This week, I'm going to write a little bit about a program I'm currently involved with. The group was formed under the leadership of a professor at my university who has recently been funded to work on activities related to the retention of women in science. She decided to start a program to function alongside the existing Women in Science group that already exists amongst the undergraduate students. The new program is a mentorship program, where graduate students are paired with undergraduate students, mentors to mentees. Now, these students already run a high school mentorship program where they are paired with high school student, so this is an opportunity for them to be on the other side of that type of relationship.

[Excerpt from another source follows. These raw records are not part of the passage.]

import Summits.HubbardSuperconductivity.HubbardSuperconductivity.Theorems.AnisotropyChordTransferFibre3FinX3Eval
import Summits.HubbardSuperconductivity.HubbardSuperconductivity.Theorems.AnisotropyChordTransferFibre3FinX3T25c063

/-!
# Route `AnisotropyChord` / H0 rotor rung: FIN per-`L` GM₃ (X4), `L = 25` — row-C cell fact of cell 63

Kernel fact `xcCellAnyT0 25 (49/50) 100 405824959729905 415970583723153 60 tb = true` (row C of cert cell 63 with `b = 60/100` and the `T⁺·D` brackets `tb` exported by the row-`N₁` fact `xn25_63`): the recomputed tables are rewritten to the certified literals of `…FinX3T25c063` and the check is decided by the kernel; assembled in `…FinX3GM3TwentyFive`.
Prover seat `hubbard-h0-rotor-p3` g8; helper for piece A = stmt-HubbardSuperconductivity-23918 of rung 19089 (`--supports`, helper class).
WHAT THIS IS NOT: nothing here proves superconductivity in the Hubbard model (rotor TARGET as worded stays FALSE, g15 verdict); kernel facts for the FIN certificate of ONE conditional reduction.  Tree imports only; zero data; standard axioms.
-/

set_option linter.dupNamespace false
set_option autoImplicit false

namespace Summit.HubbardSuperconductivity.HubbardSuperconductivity.Theorems.AnisotropyChord.Transfer.Fibre3

namespace FinXD

open FinXB FinCell Hole2

set_option maxHeartbeats 4000000 in
/-- row C of cell 63 of `L = 25` (`b = 60/100`). [folklore] -/
theorem xc25_63 : xcCellAnyT0 25 (49/50 : ℚ) 100 405824959729905 415970583723153 60 ((1214153301952380 : ℤ), (1252293753732364 : ℤ)) = true := by
  unfold xcCellAnyT0
  rw [tf25_63_eq, tg25_63_eq]
  decide +kernel

end FinXD

end Summit.HubbardSuperconductivity.HubbardSuperconductivity.Theorems.AnisotropyChord.Transfer.Fibre3
/-!
# OP1-C, part 16: SIGN-SPLIT ASSEMBLY of the auxiliary nodes `hauxp` / `hauxm` from per-generator two-sided
# one-point nodes (node-file tool, TIGHT form)

HONEST FRAMING: first certified bounds on pairing observables; not a superconductivity verdict; a ceiling route,
never presence; nothing in this file is a number. Crew hubbard-obs (D-0042), seat hubbard-obs-p1
(`prover-hubbard-obs-p1-g10-0`); lead RULING (fr) d210 («(ex2) GO», 2026-08-27). Zero compute; no definition; no
named fact; no `sorry`.

The cells consumer `ObsPairLROCeilingAt_of_onePoint_charged_twistedFlip_orbitState_gridCells_bound_sq_aux`
(PairLROTowerChargedReadingTwistedFlipAux) wants, per cell, two flip-twisted one-point nodes `hauxp` / `hauxm` on
`∓Re ω̄^{twf}_ζ(N̂ Γ_L X − Γ_L X N̂)` for the cell's eom word `X = Σ_i λ_i • W_i` (`W_i` ladder words of charge `q_i`,
real `λ_i`). The producer (sr-mbsolver-menu-3, kit j261965 / j266080) certifies instead, once for all cells, TWO-SIDED
one-point bounds on `Re ω(W_i)` per generator word. Since `N̂X − XN̂ = Σ_i (λ_i q_i) • W_i`
(`totalNumberOp_commutator_sum_smul_ladderWord`), the auxiliary nodes are nonnegative combinations of the per-word
nodes, lower or upper according to the sign of `∓λ_i q_i`:

* **`twistedFlip_onePoint_node_signSplit`** — two-sided nodes for words `Y_i` and nonnegative splits `a⁺_i, a⁻_i` give
  the node for `Σ_i (a⁺_i − a⁻_i) • Y_i` with constants `Σ_i (a⁺_i c^lo_i + a⁻_i c^up_i)`, … (`twistedFlip_onePoint_node_smul`
  on `a⁺_i • Y_i` and `a⁻_i • (−Y_i)`, then the sum);
* **`twistedFlip_hauxp_of_twoSided` / `twistedFlip_hauxm_of_twoSided`** — the two auxiliary nodes of the cells
  consumer for `X = Σ_i λ_i • ladderWord (l i)`, from per-word two-sided nodes and splits `a⁺_i − a⁻_i = −λ_i q_i`
  resp. `b⁺_i − b⁻_i = +λ_i q_i` (literals the node file checks by `norm_num`);
* §3 (append): **`ObsPairLROCeilingAt_of_onePoint_charged_twistedFlip_orbitState_gridCells_bound_sq_aux_reprice`** — the
  FAST LAYER of the certified-B cell leaf: the same main and auxiliary nodes re-priced under any later certified cap
  `e₀ ≤ hi` (constants shifted by `κ_j(u_j − hi)`, `k^±_j(u_j − hi)`; zero new solves);
* §4 (append): **`ObsPairLROCeilingAt_of_onePoint_charged_twistedFlip_orbitState_near_of_cover_aux`** — the envelope over an
  ARBITRARY family of cells covering the bracket (cells from several certificate jobs; refinements / overlaps allowed).

References: T. Koma, H. Tasaki, J. Stat. Phys. 76 (1994) 745, Theorem 5 [KomaTasaki1994]; O. Bratteli,
D. W. Robinson, *Operator Algebras and Quantum Statistical Mechanics 2* (1997) §5.2.2, §6.2.4 [BratteliRobinsonII1997].
-/

noncomputable section

namespace Summit.Ventures.CertifiedManyBodySolver.Observables

open Matrix Complex Finset Literature.MathematicalPhysics.QuantumLattice Literature.Probability.LatticeModels
open Literature.MathematicalPhysics.QuantumLattice.HubbardWave0
open Literature.MathematicalPhysics.QuantumManyBody.StateRelaxation
open scoped ComplexOrder ComplexConjugate BigOperators

/-! ### §2  Sign-split assembly of the auxiliary nodes from per-generator two-sided nodes -/

section Assembly

variable {L : ℕ} [NeZero L] {Λ' : Finset (Site 2)}
/-- item stmt-Schanuel-0970 · crux · rank 4 · open · by planner
why it might fail: Contains e alg. indep. of pi (x=(1, pi i)) and e^{pi^2} transcendental: 'SC is considered out of reach, since even the very simple consequence that e and pi are algebraically independent is unknown' (arXiv:1512.04262 p.3). The route isolates C_EA but supplies no transcendence engine for it.
sources: arXiv:1512.04262, arXiv:0912.4019, BakerTNT1975, Waldschmidt2000, EdmundoTerzo2009
[crux] (R) 'Schanuel without logarithms': SC for Q-linearly independent tuples from C_EA (smallest
relatively algebraically closed exp-closed subfield of C containing 2*pi*i = the EA-closure of the
kernel field inside C; Kirby FPEF sec.2/9: SK^{EA}). Contains e ⊥ pi (x=(1, pi i)), e^{pi^2}
transcendental (x=(pi i, pi^2)), e ⊥ e^e; excludes log 2 ⊥ pi, 2^sqrt2, fixed points (symmetric
side). The irreducible arithmetic core: every symmetric method is void here (all data
emptyset-definable), so it isolates what needs genuinely arithmetic input (cards
e-pi-obstruction-tate-gevrey, tensor-mixed-gevrey-division; Macintyre's free E-ring question;
EdmundoTerzo2009 Thm 1.1/3.6 for the undefinable-in-R_exp analogue via Wilkie's o-minimal
derivations). Sources: card branch-indiscernibility-rigid-core-v3 C2; Kirby FPEF arXiv:0912.4019
sec.9; Macintyre APAL 51 (1991); Waldschmidt2000 sec.1.4. -/
@[route_item "route-Schanuel-RigidCore", crux]
def SchanuelOnLogFreeCore : Prop :=
  ∀ (n : ℕ) (x : Fin n → ℂ), (∀ i, x i ∈ (sInf {K : IntermediateField ℚ ℂ | (2 * ↑Real.pi * Complex.I : ℂ) ∈ K ∧ (∀ w ∈ K, Complex.exp w ∈ K) ∧ ∀ w : ℂ, IsAlgebraic K w → w ∈ K} : IntermediateField ℚ ℂ)) → LinearIndependent ℚ x → (n : Cardinal) ≤ Algebra.trdeg ℚ ↥(IntermediateField.adjoin ℚ (Set.range x ∪ Set.range (Complex.exp ∘ x)))

/-- item stmt-Schanuel-0971 · crux · rank 5 · open · by planner
why it might fail: Open on Gamma-symmetric Q-curves (non-linear exponent dependence, non-torsion phases): finiteness of coincidences is Shapiro-type, known only for Ritt-simple cases via Skolem-Mahler-Lech (arXiv:1206.6747 s.3) or under SC (arXiv:2503.20345 Thm 1.7); BNZ arXiv:2202.05305 gives polylog counts only.
sources: arXiv:1206.6747, arXiv:2503.20345, arXiv:2202.05305, BakerTNT1975, Pila2022, DaquinoMacintyreTerzo2014
[crux] Geometric sparsity at n=2: a Zariski-closed W ⊂ C^2 x C^2 defined over Q (IsDefinedOver ⊥) of
dimension < 2 carries only finitely many graph points (x, e^x) with x Q-linearly independent (SC(2)
predicts none). Known pieces: non-Gamma-symmetric curves by o-minimal modulus splitting (card
modulus-first-certification F'), finite-y-projection symmetric curves by Baker
(period-lattice-rigidity-baker Thm L, support TwoLogsBranchRelationFinite), one real-quadratic slope
with torsion phases (pell-orbit-analyticity-shapiro Thm P), two independent algebraic slopes
(Schmidt subspace); polylog sparsity for all curves off {q.x=0} by BNZ arXiv:2202.05305
(sparse-sheets-wilkie-counting T2). Feeds MinimalCounterexampleInAcl at n=2. Sources: cards
pell-orbit-analyticity-shapiro, period-lattice-rigidity-baker, sparse-sheets-wilkie-counting;
D'Aquino-Macintyre-Terzo arXiv:1206.6747; Fischler-Rivoal arXiv:2503.20345 Thm 1.7/4.1. -/
@[route_item "route-Schanuel-RigidCore", crux]
def SparsityTwo : Prop :=
  ∀ (W : Set (Fin 2 ⊕ Fin 2 → ℂ)), Literature.NumberTheory.Transcendental.IsDefinedOver (⊥ : Subfield ℂ) W → Literature.NumberTheory.Transcendental.zariskiDim ℂ W < 2 → Set.Finite {x : Fin 2 → ℂ | LinearIndependent ℚ x ∧ Sum.elim x (Complex.exp ∘ x) ∈ W}

/-- item stmt-Schanuel-14744 · crux · rank 6 · open · by planner
why it might fail: Open: first-failure sparsity for n ≥ 3 (finitely many ℚ-independent locus mates on a ℚ-variety of dim < n in 𝔾_aⁿ×𝔾_mⁿ) is weak-CIT/Zilber–Pink strength; nothing unconditional beyond Kirby 2010 Prop 7.2 (ecl-version) and BNZ polylog counts; Bays–Kirby 𝔹_P: axioms alone do not force it.
sources: arXiv:0810.4285, arXiv:1512.04262, arXiv:2202.05305, arXiv:1101.4224
[crux] (S*) for ranks n ≥ 3 — the verbatim slice `3 ≤ n` of MinimalCounterexampleInAcl: a
first-failure counterexample to Schanuel of rank n ≥ 3 (x ℚ-linearly independent, trdeg ℚ(x, e^x) <
n, SchanuelRank r for all r < n) has every coordinate in a finite ∅-definable subset of ℂ_exp = (ℂ,
+, ·, exp). Filed (route-repair 2026-08-16, unused-crux) as the co-premise of the glue
MinimalCounterexampleInAclOfSparsityTwo : SparsityTwo → MinimalCounterexampleInAclGeThree →
MinimalCounterexampleInAcl, which puts the staffed rank-2 sparsity crux SparsityTwo into the cone of
`closes` (ranks ≤ 1 carry no first failure; rank 2 = SparsityTwo + 'isolation is free'). By
isolationFree (Theorems/MinimalCounterexampleInAcl/Negative/IsolationFree.lean, landed: ℤ is
∅-definable in ℂ_exp, so ℚ-linear independence is one ∅-formula and the locus condition is finitely
many ℚ-relations by Hilbert basis) its open content is pure finiteness: a first failure of rank n ≥
3 has only finitely many ℚ-linearly independent locus mates (sparsity of ℚ-independent graph points
on ℚ-varieties of dimension < n in 𝔾_aⁿ × 𝔾_mⁿ). The S* line kernel-arithmetic-selection
(Cruxes/MinimalCounterexampleInAcl/PICKED.md; landed stu -/
@[route_item "route-Schanuel-RigidCore", crux]
def MinimalCounterexampleInAclGeThree : Prop :=
  ∀ (n : ℕ), 3 ≤ n → ∀ (x : Fin n → ℂ), LinearIndependent ℚ x → Algebra.trdeg ℚ ↥(IntermediateField.adjoin ℚ (Set.range x ∪ Set.range (Complex.exp ∘ x))) < (n : Cardinal) → (∀ r < n, Literature.NumberTheory.Transcendental.SchanuelRank r) → ∀ i, ∃ s : Set ℂ, s.Finite ∧ Set.Definable₁ (∅ : Set ℂ) Literature.ModelTheory.ExponentialFields.Language.expRing s ∧ x i ∈ s
import Summits.KontsevichZagierPeriods.KontsevichZagierPeriods.Theses.HeckeMultiplicityOne

/-!
# KontsevichZagierPeriods / HeckeMultiplicityOne — the glue `ModularSectorGlue` (stmt-KontsevichZagierPeriods-14622)

Route `KontsevichZagierPeriods/HeckeMultiplicityOne` (multiplicity one certifies Manin ratios; Conjecture 1
in commensurability form), support item stmt-KontsevichZagierPeriods-14622 (`ModularSectorGlue`):

  `ModularSectorRemainder → DeltaRatioHecke → DeltaRatioStokes → Commensurability`.

Informal content.  The route's crux-only deciding theorem `closes` (in the route file, proved) already
turns the two typed modular-sector cruxes `DeltaRatioHecke`, `DeltaRatioStokes` and the complementary
crux `ModularSectorRemainder` into the summit statement: the sector cruxes put both generators of the
enlarging set of `ModularSectorRemainder` inside `KZ.relations`, so the enlargement
`KZ.relations ⊔ closure{…}` collapses to `KZ.relations` and Conjecture 1 (`KZ.Equivalent r r'`, i.e.
`[r] − [r'] ∈ KZ.relations` for equal-valued KZ-rational `r`, `r'`) follows.  The target
`Commensurability` asks only for NONZERO integers `a`, `b` with `a·[r] − b·[r'] ∈ KZ.relations`;
take `a = b = 1`.

The three antecedents are the route's cruxes (items 14621, 4688, 4689) and are NOT discharged here:
the theorem is the implication, nothing more.

References: M. Kontsevich, D. Zagier, *Periods* (2001), §1.2 (Conjecture 1, the three rules);
A. Huber, S. Müller-Stach, *Periods and Nori Motives* (2017), Ch. 13.
-/

namespace Summit.KontsevichZagierPeriods.HeckeMultiplicityOne

open Literature.NumberTheory.Transcendental
open Summit.KontsevichZagierPeriods.KontsevichZagierPeriods.Theses.HeckeMultiplicityOne

/-- **Glue of route HeckeMultiplicityOne** (settles stmt-KontsevichZagierPeriods-14622):
`ModularSectorRemainder → DeltaRatioHecke → DeltaRatioStokes → Commensurability`.  The deciding
theorem `closes` of the route file gives, from the three cruxes, `KZ.Equivalent r r'`
(`[r] − [r'] ∈ KZ.relations`) for any two KZ-rational representations `r`, `r'` of equal value;
`Commensurability` follows with `a = b = 1` (`one_smul`).  Pure logic over the route's own
declarations. [Kontsevich–Zagier 2001, §1.2] [folklore] -/
theorem modularSectorGlue_proof :
    Summit.KontsevichZagierPeriods.KontsevichZagierPeriods.Theses.HeckeMultiplicityOne.ModularSectorGlue := by
  unfold Summit.KontsevichZagierPeriods.KontsevichZagierPeriods.Theses.HeckeMultiplicityOne.ModularSectorGlue
  intro hR h₁ h₂ n m r r' hr hr' hv
  refine ⟨1, 1, one_ne_zero, one_ne_zero, ?_⟩
  have h : KZ.Equivalent r r' := closes h₁ h₂ hR r r' hr hr' hv
  rw [one_smul, one_smul]
  exact h

end Summit.KontsevichZagierPeriods.HeckeMultiplicityOne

As part of this program, I participated in a mentorship training session and completed several online modules. The online modules addressed several expected areas such as EDI training, familiarity with campus resources, and Gender Based Sexual Violence Disclosure training. However, the mentorship training itself was not what I was expecting, in a good way. I was actually expecting to get some of the information that we got in the modules in the training, but instead it was much more a workshop to make you think and help you be mindful going forward. Rather than trying to recount the whole training - though I do recommend it to anyone at my school who has the opportunity to take it - I'm going to just note down a couple of key takeaways that stuck with me and then move on to talk a little bit about interacting with my mentees.


Key Takeaways

  • A mentor does not tell the mentee what to do, they point out options and suggest things the mentee might want to consider.

  • As a mentor it is important to remember that mentees won't necessarily hear that what you are saying is a suggestion, they will take it as the one true answer to their problem.

  • Empathy is different from sympathy. As a mentor, you want to aim for empathetic listening, not sympathetic listening. When a mentee is talking about a problem, you don't respond with a similar story. That makes the conversation about you. Instead, you ask them about how they reacted and how they felt and what they want to do about it.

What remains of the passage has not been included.